Program

Apr 23, 2007

OVERVIEW

Facts & Feelings is a home-based program intended to increase parent-child communication about sexuality.  The program consists of discussion-provoking videos for parents to watch with their teenage children.  A 1993 study of the program’s effectiveness found that, though the program had a positive impact on family communication about sexuality while families had the videos, this impact was not long-lasting.  One year after the study began, families that had received videos (regardless of whether the videos were accompanied by written materials) reported no more communication about sexuality than did families that had not received the videos.  Furthermore, no significant differences were observed between teens whose families had received videos and teens whose families had not received videos on measures of sexual behavior and sexual intentions.

DESCRIPTION OF PROGRAM

Target population: Children aged 10-14 and their parents

The Facts & Feelings program was designed to help parents talk to their pre- and early-adolescent children about sexuality.  The program consists of six videos, each 15-20 minutes in length and printed information to accompany each tape.  Each tape deals with a different sexuality-related topic and all tapes make suggestions for further discussion.  Topics include changes associated with puberty, sexual values, facts about sexual anatomy and pregnancy, sexuality within relationships, possible consequences of sexual involvement, and refusal skills.  The overarching message of this program is that adolescents should remain sexually abstinent.

EVALUATION(S) OF PROGRAM

Miller, B.C. et al.  (1993).  Impact Evaluation of Facts & Feelings: A Home-Based Video Sex Education Curriculum.  Family Relations, 42, 392-400.

Evaluated population: All families with a 7th or 8th grade child in four northern Utah school districts were invited to participate in this program and 548 families volunteered.  This represents a 9% participation rate.  The participating families were predominately white and Mormon.

Approach: Volunteer families were randomly assigned to one of three groups: families receiving videotapes and printed materials (n=126), families receiving videotapes only (n=132), and families receiving no materials (n=290).  All participants (children, mothers, and fathers) took individual pre-test surveys and then those families who were to receive materials received them.

Families receiving videos kept were allowed to keep their videos for three months.  During this period, these families received biweekly phone calls encouraging them to make use of the program.  After three months, videos were collected and all participants were individually surveyed again.  Another follow-up survey was conducted one year after the study began.

Results: During the three-month period that the videos were in circulation, families that received Facts & Feelings videos engaged in significantly more parent-teen communication about sexual topics than did families that did not receive the videos.  This difference had dissipated by the time of the one-year follow-up survey, however.
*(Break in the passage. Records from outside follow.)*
import Literature.AlgebraicGeometry.Motives.FaltingsTateBiprodAdditivity
import Literature.AlgebraicGeometry.ComplexMultiplication.PrincipalModelOfCMOrder
import HarnessLib

/-!
# [Faltings 1983, §5 Kor. 1] for finite biproducts, from the pairs of factors

Theorems only (topic `AlgebraicGeometry/Motives`; no definition, no named fact, no instance).
Sequel of `FaltingsTateBiprodAdditivity` (binary biproducts `A₁ ⊞ A₂`): the statement
`faltings_tate_bijective A B ℓ` ([Fal83 §5 Kor. 1]: over a number field the Tate map
`ℤ_ℓ ⊗ Hom_K(A, B) → Hom_{Γ_K}(T_ℓ A, T_ℓ B)` is bijective) holds for a pair of FINITE biproducts
`(⨁_{j ∈ J} A_j, ⨁_{j' ∈ J'} B_{j'})` as soon as it holds for every pair of factors `(A_j, B_{j'})`
(`faltings_tate_bijective_biproduct_biproduct`; one-sided forms `…_biproduct_left/right`; the
empty biproduct is allowed on either side).  SURJECTIVITY: an equivariant
`g : T_ℓ(⨁ A_j) → T_ℓ B` is `Σ_j g ∘ T_ℓ(ι_j) ∘ T_ℓ(π_j)` (`Σ_j π_j ≫ ι_j = 𝟙`, `biproduct.total`, and
`T_ℓ` is additive), and each `g ∘ T_ℓ(ι_j)` is equivariant `T_ℓ A_j → T_ℓ B`, hence in the span of the
`T_ℓ f`, `f ∈ Hom(A_j, B)`, a span stable under `∘ T_ℓ(π_j)` (`mem_span_tateModuleMap_comp_of_mem_span`);
symmetrically in the target.  Finite biproducts in `AbelianVariety K`: the instance
`AbelianVariety.hasFiniteBiproducts_inst` (`ComplexMultiplication/PrincipalModelOfCMOrder`).  INJECTIVITY is Mumford §19 Thm. 3 for every pair
(`faltingsTateMap_injective_holds`).  Kieffer 2024 §1.2.2 p. 22: `Hom(∏ A_i, ∏ B_j) = ⊕ Hom(A_i, B_j)`
on both sides of the Tate map.  Consumers: isogeny classes of products of powers of CM abelian
varieties (`NumberTheory/ComplexMultiplication/FaltingsTateOf…Products`), where the corners are
decided structure by structure.

## References

* [Faltings1983Endlichkeit] G. Faltings, Invent. Math. 73 (1983), §5 Korollar 1.
* [MumfordAV1970] D. Mumford, *Abelian Varieties* (1970), §19 Theorem 3 and p. 176.
* [Kieffer2024IsogenyGraphs] J. Kieffer (2024), §1.2.2 p. 22.
-/

noncomputable section

universe u

open CategoryTheory CategoryTheory.Limits
open scoped TensorProduct

namespace Literature.AlgebraicGeometry.Motives

namespace AbelianVariety

variable {K : Type u} [Field K] (ℓ : ℕ) [Fact ℓ.Prime]

/-- `T_ℓ` is additive on finite sums of homomorphisms: `T_ℓ(Σ_{j ∈ s} f_j) = Σ_{j ∈ s} T_ℓ f_j`.
[cite: MumfordAV1970, §19 Theorem 3 (p. 176, additivity of `T_ℓ`)] -/
private theorem tateModuleMap_finsetSum {A B : AbelianVariety K} {I : Type*} (s : Finset I)
    (f : I → (A ⟶ B)) : tateModuleMap ℓ (∑ i ∈ s, f i) = ∑ i ∈ s, tateModuleMap ℓ (f i) :=
  map_sum (AddMonoidHom.mk' (fun g : A ⟶ B ↦ tateModuleMap ℓ g) (tateModuleMap_add ℓ)) f s

/-- `Σ_j T_ℓ(ι_j) ∘ T_ℓ(π_j) = id` on `T_ℓ(⨁_j A_j)` (`T_ℓ` applied to `biproduct.total`).
[cite: MumfordAV1970, §19 Theorem 3 (p. 176, additivity of `T_ℓ`)] -/
private theorem sum_tateModuleMap_ι_comp_π {J : Type} [Fintype J] (A : J → AbelianVariety K) :
    ∑ j, (tateModuleMap ℓ (biproduct.ι A j)).comp (tateModuleMap ℓ (biproduct.π A j)) =
      (LinearMap.id : (⨁ A).tateModule ℓ →ₗ[ℤ_[ℓ]] (⨁ A).tateModule ℓ) := by
  classical
  have h := congrArg (tateModuleMap ℓ) (biproduct.total : ∑ j : J, biproduct.π A j ≫ biproduct.ι A j = 𝟙 (⨁ A))
  rw [tateModuleMap_finsetSum, tateModuleMap_id] at h
  rw [← h]
  exact Finset.sum_congr rfl fun j _ ↦ (tateModuleMap_comp ℓ _ _).symm

/-- **Surjectivity of the Tate map is additive over a finite biproduct in the source**: if
`ℤ_ℓ ⊗ Hom(A_j, B) → Hom_Γ(T_ℓ A_j, T_ℓ B)` is onto for every `j`, then so is
`ℤ_ℓ ⊗ Hom(⨁_j A_j, B) → Hom_Γ(T_ℓ(⨁_j A_j), T_ℓ B)` (`g = Σ_j g T(ι_j) T(π_j)`, each summand in
the span of the `T_ℓ h`). [cite: MumfordAV1970, §19 Theorem 3 (p. 176, additivity of `T_ℓ`)]
[cite: Kieffer2024IsogenyGraphs, §1.2.2 p. 22] -/
theorem surjective_faltingsTateMap_biproduct_left {J : Type} [Fintype J] (A : J → AbelianVariety K)
    (B : AbelianVariety K) (h : ∀ j, Function.Surjective (faltingsTateMap (A j) B ℓ)) :
    Function.Surjective (faltingsTateMap (⨁ A) B ℓ) := by
  classical
  refine surjective_faltingsTateMap_of_forall_mem_span ℓ fun g ↦ ?_
  have hg : ∀ j, (g.comp (tateIntertwiningMap ℓ (biproduct.ι A j))).toLinearMap.comp
      (tateModuleMap ℓ (biproduct.π A j)) ∈
        Submodule.span ℤ_[ℓ] (Set.range (tateModuleMap ℓ : ((⨁ A) ⟶ B) → _)) := fun j ↦
    mem_span_tateModuleMap_comp_of_mem_span ℓ (biproduct.π A j)
      (toLinearMap_mem_span_of_surjective ℓ (h j) (g.comp (tateIntertwiningMap ℓ (biproduct.ι A j))))
  have hsum : g.toLinearMap = ∑ j, (g.comp (tateIntertwiningMap ℓ (biproduct.ι A j))).toLinearMap.comp
      (tateModuleMap ℓ (biproduct.π A j)) := by
    refine LinearMap.ext fun x ↦ ?_
    have hx := congrArg (fun f ↦ f x) (sum_tateModuleMap_ι_comp_π ℓ A)
    simp only [LinearMap.sum_apply, LinearMap.comp_apply, LinearMap.id_apply] at hx
    simp only [Representation.IntertwiningMap.comp_toLinearMap, toLinearMap_tateIntertwiningMap,
      LinearMap.sum_apply, LinearMap.comp_apply]
    rw [← map_sum g.toLinearMap, hx]
  rw [hsum]
  exact Submodule.sum_mem _ fun j _ ↦ hg j

/-- **Surjectivity of the Tate map is additive over a finite biproduct in the target**: if
`ℤ_ℓ ⊗ Hom(A, B_j) → Hom_Γ(T_ℓ A, T_ℓ B_j)` is onto for every `j`, then so is
`ℤ_ℓ ⊗ Hom(A, ⨁_j B_j) → Hom_Γ(T_ℓ A, T_ℓ(⨁_j B_j))` (`g = Σ_j T(ι_j) T(π_j) g`).
[cite: MumfordAV1970, §19 Theorem 3 (p. 176, additivity of `T_ℓ`)] [cite: Kieffer2024IsogenyGraphs, §1.2.2 p. 22] -/
theorem surjective_faltingsTateMap_biproduct_right {J : Type} [Fintype J] (A : AbelianVariety K)
    (B : J → AbelianVariety K) (h : ∀ j, Function.Surjective (faltingsTateMap A (B j) ℓ)) :
    Function.Surjective (faltingsTateMap A (⨁ B) ℓ) := by
  classical
  refine surjective_faltingsTateMap_of_forall_mem_span ℓ fun g ↦ ?_
  have hg : ∀ j, (tateModuleMap ℓ (biproduct.ι B j)).comp
      ((tateIntertwiningMap ℓ (biproduct.π B j)).comp g).toLinearMap ∈
        Submodule.span ℤ_[ℓ] (Set.range (tateModuleMap ℓ : (A ⟶ ⨁ B) → _)) := fun j ↦
    comp_mem_span_tateModuleMap_of_mem_span ℓ (biproduct.ι B j)
      (toLinearMap_mem_span_of_surjective ℓ (h j) ((tateIntertwiningMap ℓ (biproduct.π B j)).comp g))
  have hsum : g.toLinearMap = ∑ j, (tateModuleMap ℓ (biproduct.ι B j)).comp
      ((tateIntertwiningMap ℓ (biproduct.π B j)).comp g).toLinearMap := by
    refine LinearMap.ext fun x ↦ ?_
    have hx := congrArg (fun f ↦ f (g.toLinearMap x)) (sum_tateModuleMap_ι_comp_π ℓ B)
    simp only [LinearMap.sum_apply, LinearMap.comp_apply, LinearMap.id_apply] at hx
    simp only [Representation.IntertwiningMap.comp_toLinearMap, toLinearMap_tateIntertwiningMap,
      LinearMap.sum_apply, LinearMap.comp_apply]
    exact hx.symm
  rw [hsum]
  exact Submodule.sum_mem _ fun j _ ↦ hg j

/-- **[Fal83 §5 Kor. 1] is additive over a finite biproduct in the source**:
`faltings_tate_bijective (A_j) B ℓ` for all `j` implies `faltings_tate_bijective (⨁_j A_j) B ℓ`
(surjectivity by `surjective_faltingsTateMap_biproduct_left`; injectivity is Mumford §19 Thm. 3,
`faltingsTateMap_injective_holds`). [cite: Faltings1983Endlichkeit, §5 Korollar 1]
[cite: MumfordAV1970, §19 Theorem 3] -/
theorem faltings_tate_bijective_biproduct_left {J : Type} [Fintype J] (A : J → AbelianVariety K)
    (B : AbelianVariety K) (h : ∀ j, faltings_tate_bijective (A j) B ℓ) :
    faltings_tate_bijective (⨁ A) B ℓ := fun {_} ↦
  ⟨faltingsTateMap_injective_holds _ _ ℓ (natCast_ne_zero_of_numberField ℓ),
    surjective_faltingsTateMap_biproduct_left ℓ A B fun j ↦ (h j).2⟩

/-- **[Fal83 §5 Kor. 1] is additive over a finite biproduct in the target**:
`faltings_tate_bijective A (B_j) ℓ` for all `j` implies `faltings_tate_bijective A (⨁_j B_j) ℓ`.
[cite: Faltings1983Endlichkeit, §5 Korollar 1] [cite: MumfordAV1970, §19 Theorem 3] -/
theorem faltings_tate_bijective_biproduct_right {J : Type} [Fintype J] (A : AbelianVariety K)
    (B : J → AbelianVariety K) (h : ∀ j, faltings_tate_bijective A (B j) ℓ) :
    faltings_tate_bijective A (⨁ B) ℓ := fun {_} ↦
  ⟨faltingsTateMap_injective_holds _ _ ℓ (natCast_ne_zero_of_numberField ℓ),
    surjective_faltingsTateMap_biproduct_right ℓ A B fun j ↦ (h j).2⟩

/-- **[Fal83 §5 Kor. 1] for a pair of finite biproducts from the pairs of factors**:
`faltings_tate_bijective (⨁_j A_j) (⨁_{j'} B_{j'}) ℓ` from the statement for every `(A_j, B_{j'})`.
[cite: Faltings1983Endlichkeit, §5 Korollar 1] [cite: Kieffer2024IsogenyGraphs, §1.2.2 p. 22] -/
theorem faltings_tate_bijective_biproduct_biproduct {J J' : Type} [Fintype J] [Fintype J']
    (A : J → AbelianVariety K) (B : J' → AbelianVariety K)
    (h : ∀ j j', faltings_tate_bijective (A j) (B j') ℓ) :
    faltings_tate_bijective (⨁ A) (⨁ B) ℓ :=
  faltings_tate_bijective_biproduct_left ℓ A (⨁ B) fun j ↦
    faltings_tate_bijective_biproduct_right ℓ (A j) B (h j)

/-- **… and for their isogeny classes**: if `A' ∼ ⨁_j A_j` and `B' ∼ ⨁_{j'} B_{j'}` over a number
field, the statement for every pair of factors gives `faltings_tate_bijective A' B' ℓ`
(`faltings_tate_bijective_of_isIsogenous`). [cite: Faltings1983Endlichkeit, §5 Korollar 1 and proof of Satz 4 (first sentence)] -/
theorem faltings_tate_bijective_of_isIsogenous_biproduct_biproduct {J J' : Type} [Fintype J]
    [Fintype J'] (A : J → AbelianVariety K) (B : J' → AbelianVariety K) {A' B' : AbelianVariety K}
    (hA : IsIsogenous (⨁ A) A') (hB : IsIsogenous (⨁ B) B')
    (h : ∀ j j', faltings_tate_bijective (A j) (B j') ℓ) :
    faltings_tate_bijective A' B' ℓ :=
  faltings_tate_bijective_of_isIsogenous ℓ hA hB (faltings_tate_bijective_biproduct_biproduct ℓ A B h)

end AbelianVariety

end Literature.AlgebraicGeometry.Motives

end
Teens whose families received the videos were not less likely to engage in sexual behaviors than were teens whose families did not receive the videos; however, in all groups, the percentage of teens reporting sexual intercourse was very small (3-5%).  Treatment teens were also no less likely to report an intention to have intercourse before marriage or during the upcoming year than were control teens.

Supplementing the video treatment with printed materials did not lead to a significant increase in time spent with the videos.  The researchers do not note any significant differences between the video-only treatment and the video-plus-printed-materials treatment.

SOURCES FOR MORE INFORMATION

Program materials are not available for purchase.

References:

Miller, B.C. et al.  (1993).  Impact Evaluation of Facts & Feelings: A Home-Based Video Sex Education Curriculum.  Family Relations, 42, 392-400.

KEYWORDS: Home-Based, Children, Adolescence (12-17), Parent or Family Component, Abstinence Education, Sexual Activity, White or Caucasian, Middle School, Community or Media Campaign, Skills Training.

Program information last updated on 4/23/07.